Collected data
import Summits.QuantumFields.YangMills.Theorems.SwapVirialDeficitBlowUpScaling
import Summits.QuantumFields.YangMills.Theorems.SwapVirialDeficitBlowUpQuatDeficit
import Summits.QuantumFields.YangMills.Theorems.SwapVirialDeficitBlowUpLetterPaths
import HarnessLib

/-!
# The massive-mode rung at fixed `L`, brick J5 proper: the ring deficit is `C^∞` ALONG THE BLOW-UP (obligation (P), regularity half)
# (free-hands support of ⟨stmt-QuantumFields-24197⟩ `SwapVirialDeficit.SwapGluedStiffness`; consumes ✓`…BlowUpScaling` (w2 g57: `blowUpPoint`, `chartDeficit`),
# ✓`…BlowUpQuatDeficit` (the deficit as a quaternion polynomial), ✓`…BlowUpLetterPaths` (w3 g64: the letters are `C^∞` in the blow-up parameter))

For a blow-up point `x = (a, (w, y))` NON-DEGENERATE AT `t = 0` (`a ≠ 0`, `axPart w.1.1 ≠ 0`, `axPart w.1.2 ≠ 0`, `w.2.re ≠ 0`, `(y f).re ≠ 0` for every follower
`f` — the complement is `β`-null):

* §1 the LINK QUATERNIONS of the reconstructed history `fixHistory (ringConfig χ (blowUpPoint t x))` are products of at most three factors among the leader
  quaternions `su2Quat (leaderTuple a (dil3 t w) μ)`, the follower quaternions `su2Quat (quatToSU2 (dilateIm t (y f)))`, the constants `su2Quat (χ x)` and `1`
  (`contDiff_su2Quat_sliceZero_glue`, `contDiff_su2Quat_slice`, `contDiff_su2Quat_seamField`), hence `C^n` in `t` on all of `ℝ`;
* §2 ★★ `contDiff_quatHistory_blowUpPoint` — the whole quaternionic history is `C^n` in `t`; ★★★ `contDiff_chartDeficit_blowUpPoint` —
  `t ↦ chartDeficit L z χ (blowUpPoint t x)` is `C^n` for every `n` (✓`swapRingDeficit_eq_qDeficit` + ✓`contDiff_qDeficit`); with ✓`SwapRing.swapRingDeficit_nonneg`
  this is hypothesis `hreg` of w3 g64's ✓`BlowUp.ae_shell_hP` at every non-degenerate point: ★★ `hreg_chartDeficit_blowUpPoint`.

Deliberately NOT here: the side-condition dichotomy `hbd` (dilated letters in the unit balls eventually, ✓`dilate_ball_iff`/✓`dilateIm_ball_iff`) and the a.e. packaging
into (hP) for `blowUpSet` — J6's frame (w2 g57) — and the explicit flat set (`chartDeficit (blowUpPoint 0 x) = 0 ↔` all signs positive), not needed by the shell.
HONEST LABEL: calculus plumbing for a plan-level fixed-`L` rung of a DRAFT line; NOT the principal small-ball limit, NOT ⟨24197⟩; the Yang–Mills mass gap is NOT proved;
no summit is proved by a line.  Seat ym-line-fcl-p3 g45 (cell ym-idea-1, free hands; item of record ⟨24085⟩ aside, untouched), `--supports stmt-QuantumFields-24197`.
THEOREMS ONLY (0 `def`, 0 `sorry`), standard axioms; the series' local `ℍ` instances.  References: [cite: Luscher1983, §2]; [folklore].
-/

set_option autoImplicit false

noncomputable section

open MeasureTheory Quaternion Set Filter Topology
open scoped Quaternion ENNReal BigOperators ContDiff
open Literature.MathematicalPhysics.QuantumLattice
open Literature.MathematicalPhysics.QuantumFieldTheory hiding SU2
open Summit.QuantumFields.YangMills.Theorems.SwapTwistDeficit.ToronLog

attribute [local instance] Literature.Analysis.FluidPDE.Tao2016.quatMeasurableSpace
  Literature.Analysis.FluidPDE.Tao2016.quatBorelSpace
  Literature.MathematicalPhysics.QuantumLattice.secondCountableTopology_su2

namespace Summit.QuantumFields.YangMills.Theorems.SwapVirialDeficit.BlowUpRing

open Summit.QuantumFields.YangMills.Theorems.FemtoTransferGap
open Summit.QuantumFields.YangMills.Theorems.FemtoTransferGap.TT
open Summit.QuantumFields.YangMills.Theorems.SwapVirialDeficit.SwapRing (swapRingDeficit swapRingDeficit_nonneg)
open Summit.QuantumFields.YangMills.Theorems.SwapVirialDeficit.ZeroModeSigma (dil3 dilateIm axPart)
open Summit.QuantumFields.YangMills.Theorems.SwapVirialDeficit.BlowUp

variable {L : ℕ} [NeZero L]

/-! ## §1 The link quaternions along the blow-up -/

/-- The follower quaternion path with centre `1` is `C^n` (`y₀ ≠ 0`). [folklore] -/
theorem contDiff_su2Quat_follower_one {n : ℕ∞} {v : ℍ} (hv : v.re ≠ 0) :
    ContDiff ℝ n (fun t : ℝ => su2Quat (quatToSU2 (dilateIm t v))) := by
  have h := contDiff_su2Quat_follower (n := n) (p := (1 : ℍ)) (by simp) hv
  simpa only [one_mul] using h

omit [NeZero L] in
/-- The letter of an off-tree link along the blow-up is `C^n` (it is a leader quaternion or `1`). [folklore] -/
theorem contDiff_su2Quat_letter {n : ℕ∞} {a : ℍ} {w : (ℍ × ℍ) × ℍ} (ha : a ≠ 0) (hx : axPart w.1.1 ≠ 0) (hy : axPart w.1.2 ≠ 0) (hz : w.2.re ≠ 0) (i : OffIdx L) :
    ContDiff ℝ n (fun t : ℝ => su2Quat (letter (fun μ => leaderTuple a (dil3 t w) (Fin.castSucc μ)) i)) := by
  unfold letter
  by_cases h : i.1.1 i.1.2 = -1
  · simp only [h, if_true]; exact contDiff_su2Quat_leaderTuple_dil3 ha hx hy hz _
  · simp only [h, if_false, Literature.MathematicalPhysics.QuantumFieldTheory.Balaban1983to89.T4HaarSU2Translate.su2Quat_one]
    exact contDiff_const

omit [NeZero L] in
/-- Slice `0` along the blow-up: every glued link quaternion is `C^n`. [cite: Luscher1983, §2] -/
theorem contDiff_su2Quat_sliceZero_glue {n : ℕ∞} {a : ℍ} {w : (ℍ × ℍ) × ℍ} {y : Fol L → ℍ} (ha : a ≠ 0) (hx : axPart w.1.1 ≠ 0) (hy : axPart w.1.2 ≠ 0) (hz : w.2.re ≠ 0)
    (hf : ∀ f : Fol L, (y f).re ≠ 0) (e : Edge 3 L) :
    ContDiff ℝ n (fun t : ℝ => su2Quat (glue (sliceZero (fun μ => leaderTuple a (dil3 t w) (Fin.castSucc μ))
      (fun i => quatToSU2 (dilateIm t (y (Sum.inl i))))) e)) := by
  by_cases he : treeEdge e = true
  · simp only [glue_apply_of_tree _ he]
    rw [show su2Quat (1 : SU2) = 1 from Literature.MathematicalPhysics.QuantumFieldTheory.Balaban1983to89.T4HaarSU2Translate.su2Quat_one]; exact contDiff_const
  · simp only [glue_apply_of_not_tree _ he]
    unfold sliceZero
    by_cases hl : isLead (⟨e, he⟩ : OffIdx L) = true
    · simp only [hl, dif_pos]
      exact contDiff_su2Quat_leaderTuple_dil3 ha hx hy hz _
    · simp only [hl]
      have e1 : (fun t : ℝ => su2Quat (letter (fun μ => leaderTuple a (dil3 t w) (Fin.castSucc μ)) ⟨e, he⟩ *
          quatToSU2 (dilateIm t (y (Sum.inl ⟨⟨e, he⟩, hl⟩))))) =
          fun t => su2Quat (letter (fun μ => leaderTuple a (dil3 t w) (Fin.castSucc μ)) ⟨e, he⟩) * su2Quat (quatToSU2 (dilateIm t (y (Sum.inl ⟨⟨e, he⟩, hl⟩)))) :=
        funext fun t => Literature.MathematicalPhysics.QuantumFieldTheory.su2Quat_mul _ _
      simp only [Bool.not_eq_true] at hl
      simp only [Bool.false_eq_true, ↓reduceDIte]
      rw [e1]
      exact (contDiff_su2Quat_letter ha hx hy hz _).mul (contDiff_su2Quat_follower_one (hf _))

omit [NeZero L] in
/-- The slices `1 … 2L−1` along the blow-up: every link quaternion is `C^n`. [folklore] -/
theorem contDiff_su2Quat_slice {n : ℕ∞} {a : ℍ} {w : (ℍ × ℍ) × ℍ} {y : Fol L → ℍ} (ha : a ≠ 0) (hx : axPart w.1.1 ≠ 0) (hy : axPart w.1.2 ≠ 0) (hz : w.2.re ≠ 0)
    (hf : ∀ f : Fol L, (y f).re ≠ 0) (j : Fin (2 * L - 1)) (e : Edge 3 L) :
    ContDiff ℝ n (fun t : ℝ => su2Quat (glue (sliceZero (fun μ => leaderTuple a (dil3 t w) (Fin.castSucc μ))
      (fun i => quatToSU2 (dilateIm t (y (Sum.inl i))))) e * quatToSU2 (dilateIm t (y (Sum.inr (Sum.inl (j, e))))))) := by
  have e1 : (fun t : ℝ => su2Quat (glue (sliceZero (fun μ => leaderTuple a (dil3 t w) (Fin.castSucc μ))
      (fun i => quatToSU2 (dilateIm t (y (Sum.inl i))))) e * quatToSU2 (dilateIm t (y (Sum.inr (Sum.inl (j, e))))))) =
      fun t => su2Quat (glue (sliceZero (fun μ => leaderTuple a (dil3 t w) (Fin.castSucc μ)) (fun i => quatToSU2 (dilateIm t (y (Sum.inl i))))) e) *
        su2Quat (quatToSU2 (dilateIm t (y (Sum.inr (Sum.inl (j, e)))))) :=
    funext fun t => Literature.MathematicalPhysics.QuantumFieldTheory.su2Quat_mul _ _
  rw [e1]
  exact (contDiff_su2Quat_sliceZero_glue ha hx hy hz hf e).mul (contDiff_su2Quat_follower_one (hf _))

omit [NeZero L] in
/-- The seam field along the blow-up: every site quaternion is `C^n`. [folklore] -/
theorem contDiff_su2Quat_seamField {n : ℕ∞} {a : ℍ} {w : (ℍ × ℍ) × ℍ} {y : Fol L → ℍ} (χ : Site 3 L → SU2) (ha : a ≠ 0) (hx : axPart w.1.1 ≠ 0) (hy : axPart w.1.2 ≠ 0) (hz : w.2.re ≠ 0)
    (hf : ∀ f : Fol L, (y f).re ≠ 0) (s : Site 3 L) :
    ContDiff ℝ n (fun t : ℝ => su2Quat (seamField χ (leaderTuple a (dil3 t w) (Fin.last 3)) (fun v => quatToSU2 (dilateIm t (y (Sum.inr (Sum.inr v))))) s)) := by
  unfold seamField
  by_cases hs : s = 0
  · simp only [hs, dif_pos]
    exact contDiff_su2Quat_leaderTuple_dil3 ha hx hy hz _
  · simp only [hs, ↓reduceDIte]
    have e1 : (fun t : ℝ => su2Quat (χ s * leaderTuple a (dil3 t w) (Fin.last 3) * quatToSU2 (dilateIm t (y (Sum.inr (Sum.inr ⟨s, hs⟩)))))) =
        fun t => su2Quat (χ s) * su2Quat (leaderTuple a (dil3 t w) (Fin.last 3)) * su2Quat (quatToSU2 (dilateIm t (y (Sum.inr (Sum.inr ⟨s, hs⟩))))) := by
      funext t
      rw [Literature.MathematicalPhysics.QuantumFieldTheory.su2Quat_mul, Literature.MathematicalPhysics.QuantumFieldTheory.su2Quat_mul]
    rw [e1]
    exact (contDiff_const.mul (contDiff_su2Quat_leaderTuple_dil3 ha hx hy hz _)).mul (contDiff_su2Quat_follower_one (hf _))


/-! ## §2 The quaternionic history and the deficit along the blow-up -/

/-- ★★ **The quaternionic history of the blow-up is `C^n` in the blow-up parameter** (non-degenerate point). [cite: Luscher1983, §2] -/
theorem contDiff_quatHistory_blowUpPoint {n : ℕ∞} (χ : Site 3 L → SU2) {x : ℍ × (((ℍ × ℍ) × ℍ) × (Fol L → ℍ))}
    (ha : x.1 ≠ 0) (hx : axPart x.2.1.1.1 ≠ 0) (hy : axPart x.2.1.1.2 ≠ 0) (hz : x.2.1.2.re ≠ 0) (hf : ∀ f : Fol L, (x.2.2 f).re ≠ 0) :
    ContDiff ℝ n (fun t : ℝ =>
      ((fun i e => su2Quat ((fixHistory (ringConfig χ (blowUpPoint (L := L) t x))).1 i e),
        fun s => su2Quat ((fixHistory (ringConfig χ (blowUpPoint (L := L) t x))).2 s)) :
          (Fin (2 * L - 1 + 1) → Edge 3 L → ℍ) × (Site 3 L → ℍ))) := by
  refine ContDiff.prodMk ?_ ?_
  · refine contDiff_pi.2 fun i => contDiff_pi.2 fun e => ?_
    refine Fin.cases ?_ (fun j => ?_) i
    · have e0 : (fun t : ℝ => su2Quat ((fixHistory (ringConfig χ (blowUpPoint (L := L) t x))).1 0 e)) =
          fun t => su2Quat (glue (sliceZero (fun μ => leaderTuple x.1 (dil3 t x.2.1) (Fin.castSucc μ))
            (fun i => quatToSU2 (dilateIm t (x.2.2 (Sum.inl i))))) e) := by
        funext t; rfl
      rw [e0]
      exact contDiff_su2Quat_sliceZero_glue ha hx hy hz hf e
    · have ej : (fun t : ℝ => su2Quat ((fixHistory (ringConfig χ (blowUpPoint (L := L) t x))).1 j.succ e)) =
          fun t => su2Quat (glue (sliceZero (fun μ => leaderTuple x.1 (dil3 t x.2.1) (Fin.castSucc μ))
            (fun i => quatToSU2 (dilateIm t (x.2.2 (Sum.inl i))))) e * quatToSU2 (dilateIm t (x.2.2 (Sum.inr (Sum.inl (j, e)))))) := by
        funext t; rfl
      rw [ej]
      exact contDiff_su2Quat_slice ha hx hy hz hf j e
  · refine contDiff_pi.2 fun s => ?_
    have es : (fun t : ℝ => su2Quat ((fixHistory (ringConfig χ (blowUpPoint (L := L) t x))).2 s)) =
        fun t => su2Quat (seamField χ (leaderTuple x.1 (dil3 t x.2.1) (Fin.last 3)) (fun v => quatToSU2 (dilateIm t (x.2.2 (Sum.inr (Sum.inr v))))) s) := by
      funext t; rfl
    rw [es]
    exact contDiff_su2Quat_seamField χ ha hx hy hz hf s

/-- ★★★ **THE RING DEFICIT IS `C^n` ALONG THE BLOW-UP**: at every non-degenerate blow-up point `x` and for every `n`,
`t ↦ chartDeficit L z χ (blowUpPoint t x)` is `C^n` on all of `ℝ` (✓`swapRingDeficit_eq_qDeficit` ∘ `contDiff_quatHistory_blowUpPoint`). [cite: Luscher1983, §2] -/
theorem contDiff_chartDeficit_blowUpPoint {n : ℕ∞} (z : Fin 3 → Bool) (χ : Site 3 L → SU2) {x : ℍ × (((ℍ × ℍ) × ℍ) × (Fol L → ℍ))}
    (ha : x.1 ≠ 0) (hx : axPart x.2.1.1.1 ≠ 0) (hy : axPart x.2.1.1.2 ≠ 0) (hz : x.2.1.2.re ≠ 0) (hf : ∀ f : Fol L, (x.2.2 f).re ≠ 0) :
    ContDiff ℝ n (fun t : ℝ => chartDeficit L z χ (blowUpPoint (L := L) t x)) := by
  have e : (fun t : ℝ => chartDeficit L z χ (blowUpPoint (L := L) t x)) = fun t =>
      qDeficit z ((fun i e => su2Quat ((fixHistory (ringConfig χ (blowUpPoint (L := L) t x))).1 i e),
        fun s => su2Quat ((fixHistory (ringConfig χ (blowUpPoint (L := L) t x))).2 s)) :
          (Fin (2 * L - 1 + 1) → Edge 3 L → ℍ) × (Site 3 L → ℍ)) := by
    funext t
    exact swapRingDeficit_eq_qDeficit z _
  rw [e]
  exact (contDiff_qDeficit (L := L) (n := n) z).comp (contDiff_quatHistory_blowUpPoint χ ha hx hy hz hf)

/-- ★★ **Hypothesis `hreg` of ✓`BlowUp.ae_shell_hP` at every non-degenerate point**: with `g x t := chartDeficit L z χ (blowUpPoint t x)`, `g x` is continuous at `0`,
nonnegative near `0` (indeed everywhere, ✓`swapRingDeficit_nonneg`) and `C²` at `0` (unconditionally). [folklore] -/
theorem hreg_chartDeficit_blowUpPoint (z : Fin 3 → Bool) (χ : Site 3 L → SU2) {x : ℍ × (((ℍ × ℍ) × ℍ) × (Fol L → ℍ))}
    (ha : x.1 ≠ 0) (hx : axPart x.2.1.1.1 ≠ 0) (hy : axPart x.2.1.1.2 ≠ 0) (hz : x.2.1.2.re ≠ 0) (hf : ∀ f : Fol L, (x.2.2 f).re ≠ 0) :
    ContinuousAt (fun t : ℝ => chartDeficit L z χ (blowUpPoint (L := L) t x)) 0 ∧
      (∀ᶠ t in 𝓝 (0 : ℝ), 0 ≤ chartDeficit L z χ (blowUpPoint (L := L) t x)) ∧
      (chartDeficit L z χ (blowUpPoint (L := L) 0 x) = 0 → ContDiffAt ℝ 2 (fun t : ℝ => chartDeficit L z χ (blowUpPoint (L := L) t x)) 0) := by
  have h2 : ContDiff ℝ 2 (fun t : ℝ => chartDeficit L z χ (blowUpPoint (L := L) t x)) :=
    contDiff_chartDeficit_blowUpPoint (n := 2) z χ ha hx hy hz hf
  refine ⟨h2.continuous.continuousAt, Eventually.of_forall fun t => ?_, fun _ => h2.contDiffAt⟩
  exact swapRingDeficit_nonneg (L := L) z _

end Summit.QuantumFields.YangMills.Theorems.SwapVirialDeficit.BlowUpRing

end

# [Exercise]
Above are some lines. Repeat exactly, and only, those from the line that has "the complement is" through the line that has "Deliberately NOT here: the".

# [Exercise answer]
`f` — the complement is `β`-null):

* §1 the LINK QUATERNIONS of the reconstructed history `fixHistory (ringConfig χ (blowUpPoint t x))` are products of at most three factors among the leader
  quaternions `su2Quat (leaderTuple a (dil3 t w) μ)`, the follower quaternions `su2Quat (quatToSU2 (dilateIm t (y f)))`, the constants `su2Quat (χ x)` and `1`
  (`contDiff_su2Quat_sliceZero_glue`, `contDiff_su2Quat_slice`, `contDiff_su2Quat_seamField`), hence `C^n` in `t` on all of `ℝ`;
* §2 ★★ `contDiff_quatHistory_blowUpPoint` — the whole quaternionic history is `C^n` in `t`; ★★★ `contDiff_chartDeficit_blowUpPoint` —
  `t ↦ chartDeficit L z χ (blowUpPoint t x)` is `C^n` for every `n` (✓`swapRingDeficit_eq_qDeficit` + ✓`contDiff_qDeficit`); with ✓`SwapRing.swapRingDeficit_nonneg`
  this is hypothesis `hreg` of w3 g64's ✓`BlowUp.ae_shell_hP` at every non-degenerate point: ★★ `hreg_chartDeficit_blowUpPoint`.

Deliberately NOT here: the side-condition dichotomy `hbd` (dilated letters in the unit balls eventually, ✓`dilate_ball_iff`/✓`dilateIm_ball_iff`) and the a.e. packaging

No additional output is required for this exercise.